Her words annoy me, as though she thinks I am but a child. Perhaps to her, I am. The scriptures that speak of her go back many thousands of years. In a way, all mortals are children to them. Yet that does not mean that we cannot teach them. That does not mean they cannot be wrong.
"In my world, there is only today, the promise of tomorrow is not certain."
Foolish…
"Perhaps," thinking fondly on a memory of Arrum now, "I never claimed to be wise."
I have seen Kotina bend metal alloy with her will, the man who I believe worked for the Inquisitor, the one who subdued me for Mallock, I saw him bend the air. When I spoke to Luna about it, she said she thinks the higher bounds can control certain elements, ones that resonate with them. The black fire, I wonder if that is the one I can control. I saw it burn away runes that Krotha tried to place upon me. Perhaps that is why I was born runeless. If I can remove Fennec's bond to Ravena, there may be a chance.
Looking at my withered hands, I wonder what they can do.
Time slows to a crawl as I feel the Netherium approaching. My blood stirs at the thought of tasting it. I feel a strange yet familiar presence stepping into my perception. Horns upon her head, bearing the face of the one who holds my heart. Cruel solace as I look at her. The horned woman. I still do not know her name, all I know is that she is not Luna, despite looking like her.
She steps by the other Goddesses, neither stirs, as though they cannot see her, nor feel her. Strange.
The horned woman stares down at me as I kneel. There is no malice in her, there never is. She lowers herself until she is at eye level with me, her hands slowly moving to my temples. Darkness finds my eyes for a moment as she paints new memories, it feels like when Krotha showed me possible futures. Was it her power then? Is she the one that Krotha said is sleeping within the Cursed Edict?

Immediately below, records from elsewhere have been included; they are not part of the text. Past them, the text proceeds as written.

import Summits.CriticalPhenomena.PercolationContinuityZ3.Theorems.Transplant.SkelNegBParamsSlotsR
import Summits.CriticalPhenomena.PercolationContinuityZ3.Theorems.Transplant.SkelPhiCellsSmallM
import HarnessLib

/-!
# N1 params, chain of record `NegB`, part ChoiceAllS: THE CHOICE FUNCTION OF RECORD WITH SMALL ARRIVAL BOXES (RULING B.15, S1) — the box half-widths
# `NegB.b0 κ Φ t p D g f : Fin 2 → ℕ := fun i => fcells.r i / 8` (= 5 strides of `K/40·s_i` fine units; hp-8's `PCells2.Mb`), the scheme of record
# `NegB.ΓOS := cellGeomSG₂b G fineO fcells t (schedOf …) b0` (hp-8's defeq twin p292701 — every field but `M` is `cellGeomSG₂`'s), `FDOS/choiceAtOS`,
# **`negChoiceAllOS gv fv Pv Sv : ChoiceFnNO`**, the `AtQO` unpacking (verbatim: `AtQO` does not read the scheme), and **`geomHoldsNOFn_negChoiceAllOS`** for every slot value

builds on p205010 (kernel theorem, internal audit signed; external expert review pending) — nothing in this file uses p205010; NOTHING is claimed about
the node `SamePDropOfSkeletonNeg₁` (OPEN).
Status sentence (coordinator 2026-08-20T04:30Z): "θ(p_c) = 0 on ℤ^d, all d ≥ 2 — kernel-verified (Lean 4/Mathlib, standard axioms); internal adversarial
audit SIGNED 2026-08-20 04:29Z; external expert review pending."
Lane `prim-bschramm-*`, seat `prim-bschramm-stmt` (gen 14); helper file (`--supports stmt-CriticalPhenomena-4575 --as helper`); ledger HOME/prim-bschramm-stmt/NEG-PARAMS.md v0.11.
Supersedes `negChoiceAllOB` (SkelNegBChoiceAll p288339, the `cen ± 3r` boxes: p5-g9's located finding C-STEP0 — no window map over the fat box) as THE choice function the node
file instantiates; `negChoiceAllOB` stays as the fat-box reading.  HOW TO STATE A RESIDUE THEOREM: exactly as in SkelNegBChoiceAll's docstring with `OB ↦ OS`; the scheme is
`NegB.ΓOS κ Φ t p O gv fv Sv q`, whose `M a v = VWin G fineO t (fcells.Mb b0 v) (schedOf….rM a v)` (`cellGeomSG₂b_M`, `PCells2.mem_Mb_iff`) and whose other fields are
`cellGeomSG₂`'s (`cellGeomSG₂b_Q/_Cell/_Btw/_Efar/_Stub/_Zone/_Ewv/_col/_root/_a₀/_K/_anchor/_anchSet`, all `rfl`/`simp`); every `…_of_atQOB` fact transfers by `atQOB_of_atQOS`.
* §1 `b0` (+ `b0_eq : b0 i = 5·(K/40)·s i`, `b0_le : b0 i ≤ 3·r i`, `b0_eq_div : b0 i = r i / 8`), `ΓOS/FDOS` (`FDOS = FDO`, rfl), `choiceAtOS`, **`negChoiceAllOS`** (+ `_eq`);
* §2 `atQOB_of_atQOS`/`atQOS_of_atQOB` (componentwise — the kernel must never compare the two schemes), `factsO/eqNumL/clauseL/clauseS/clauseP/inputsP/inputsExtra/inputsS/inputsL/zone/
  clauseK/inputsK/clauseBR/inputsBR _of_atQOS`;
* §3 `geom_fine_at_b` (the nine conjuncts at the twin, map slot `φ′`, `hb : b₀ ≤ 3r`), **`geomHoldsNOFn_negChoiceAllOS`**.
[cite: KozmaNitzan2024, §4 Theorem 6 (pp. 25–31); pp. 25–29] [cite: MartineauTassion2017, §3.2 Lemma 3.5, §4.3]
-/

noncomputable section
set_option synthInstance.maxHeartbeats 400000 in
set_option maxHeartbeats 8000000 in
/-- **HEAD 3 (v1.4) — ROW III-J3a MODULO EXACTLY THE EIGHT PRINTED-CITATION LETTERS, BY NAME**: `HJ3aType` (= floor V7 ll. 76–80, the binder
`hJ3a`) from E1, E1′h, E1′a, E2′, (D)h, (D)a, (E)h, (E)a and NOTHING ELSE — ★ p794926 `HJ3aOfLetters.hJ3a_of_letters` (F0P3-p02 (g0)), itself the
composition ★ `F0P3HJ3aAssembly.hJ3a_of_S345` (F0P3-p01 (g0); this line's §3 ported Theorems-side) of ★ `F0P3StubS3S4Holds.stubS3_holds hE1 hE1'h hDh hEh`,
★ `…stubS4_holds hE1 hE1'a hDa hEa` (F0P3-p03 (g0)) and ★ `F0P3StubS5Fold.stubS5_holds hE2' hDh hDa` (F0P3-p02 (g0)), with S1 ★ `F0P3StubS1Dec.stubS1_holds`
and S2 ★ `F0P3StubS2HodgeTypes.stubS2_holds` inside; continuity `hcont` ★ `CohFormsL2.continuous_apply_of_mem_cohForms` (F0P2-p01), junction ★
`H413SpectrumJunction*`∕`H413SpectrumOrthogonality`∕`H413SpectrumPartsPin` (F0P3-p04 (g0)), Schur line ★ `F0P3SchurLine*` (F0P3-p03 (g0)).  REF1 kernel cert
2026-08-30T22:47:11Z ∕ 23:2xZ: conclusion token-identical to `HJ3aType`, `#print axioms` = [propext, Classical.choice, Quot.sound].  This is programme P3's
floor-0 deliverable: floor V8 may re-type row III-J3a from the in-house binder `hJ3a` to the eight letter binders through this theorem.
HC_CM is proved only modulo the printed citations until rung 0 closes. [cite: Rogawski1990, Thm. 14.6.4, §15.3; Thm. 13.1.1; §12.3]
[cite: BorelWallach2000, Ch. VI; Ch. VII 2.10] [cite: BorelJacquet1979, §4.6] [cite: Liu2021, proof of Prop. 4.13, l. 2121–2146] -/
theorem hJ3a_of_letters (hE1 : Literature.NumberTheory.Rogawski1990.innerFormMultiplicityLeOne)
    (hE1'h : Literature.NumberTheory.Rogawski1990.cohFinComponentUnique_hol)
    (hE1'a : Literature.NumberTheory.Rogawski1990.cohFinComponentUnique_antihol)
    (hE2' : Literature.NumberTheory.Rogawski1990.hodgeTypeRigid)
    (hDh : Literature.NumberTheory.Automorphic.UnitaryGroup.CotangentForms.holCotFormSpectralProjection)
    (hDa : Literature.NumberTheory.Automorphic.UnitaryGroup.CotangentForms.antiholCotFormSpectralProjection)
    (hEh : Literature.NumberTheory.Automorphic.UnitaryGroup.CotangentForms.cohIsotypicLine_hol)
    (hEa : Literature.NumberTheory.Automorphic.UnitaryGroup.CotangentForms.cohIsotypicLine_antihol) : HJ3aType :=
  HJ3aOfLetters.hJ3a_of_letters hE1 hE1'h hE1'a hE2' hDh hDa hEh hEa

The images flash and take form in my mind. I see myself taking the Netherium from the brothers, consuming many crates of it, and becoming drunk on the power of it, until my body fails… like Leora said. Except after my body fails me, it rises again, creating a monstrosity of pulsing Netheric Maka. Tendrils of black ichor fall from my body, ensnaring those around me, burning them into the black flame. Everyone is dying… killed by my hands.
I recognize the beast that kills the brothers, the same one that Krotha showed me in the visions of the future. It is only now that I realize it was me, fated to slay them. The futures fade from my eyes, my normal vision restoring. The horned woman looks at me still, shaking her head slowly. Time stretches back and forth.
"How can I save him?" I ask between the ebbs.
She looks down at my hands before she releases my face. Her hands touch mine. A whisper at first, then a pattern, a song so beautiful my eyes begin to weep. A song that I feel in my soul I have heard over a thousand lifetimes, like it is part of me. When the chords of the song finish, I am left speechless for a few moments. She motions to the Etherium shards.
"It can be done?" I finally ask, time in normal motion again.
She nods slowly.
"Can you guide me?"
She shakes her head.
"Why?"
She places a finger over my lips to silence me. Is she worried they will feel her presence? I don't understand. Not fully at least. Who is she? Why did she come to warn me? Luna is not here… I thought she only worried about her. Strange.
The horned woman stands, nodding to me again. Giving me the courage to try with Etherium once more, but with the melody she has shown, while it is still fresh in my mind.
Leora and Amara are both turned to me, a curious expression on Leora's face, yet she does not speak as I move toward the crates.
The brothers enter the room, each looking weary, each carrying a small crate of Netherium.
"Leave it outside."
"But, you said…"
Daki nods, nudging his brother.
I turn to the crates of Etherium again. Removing the lids, dipping my arms into them. Letting go of everything until I find it… the rhythm.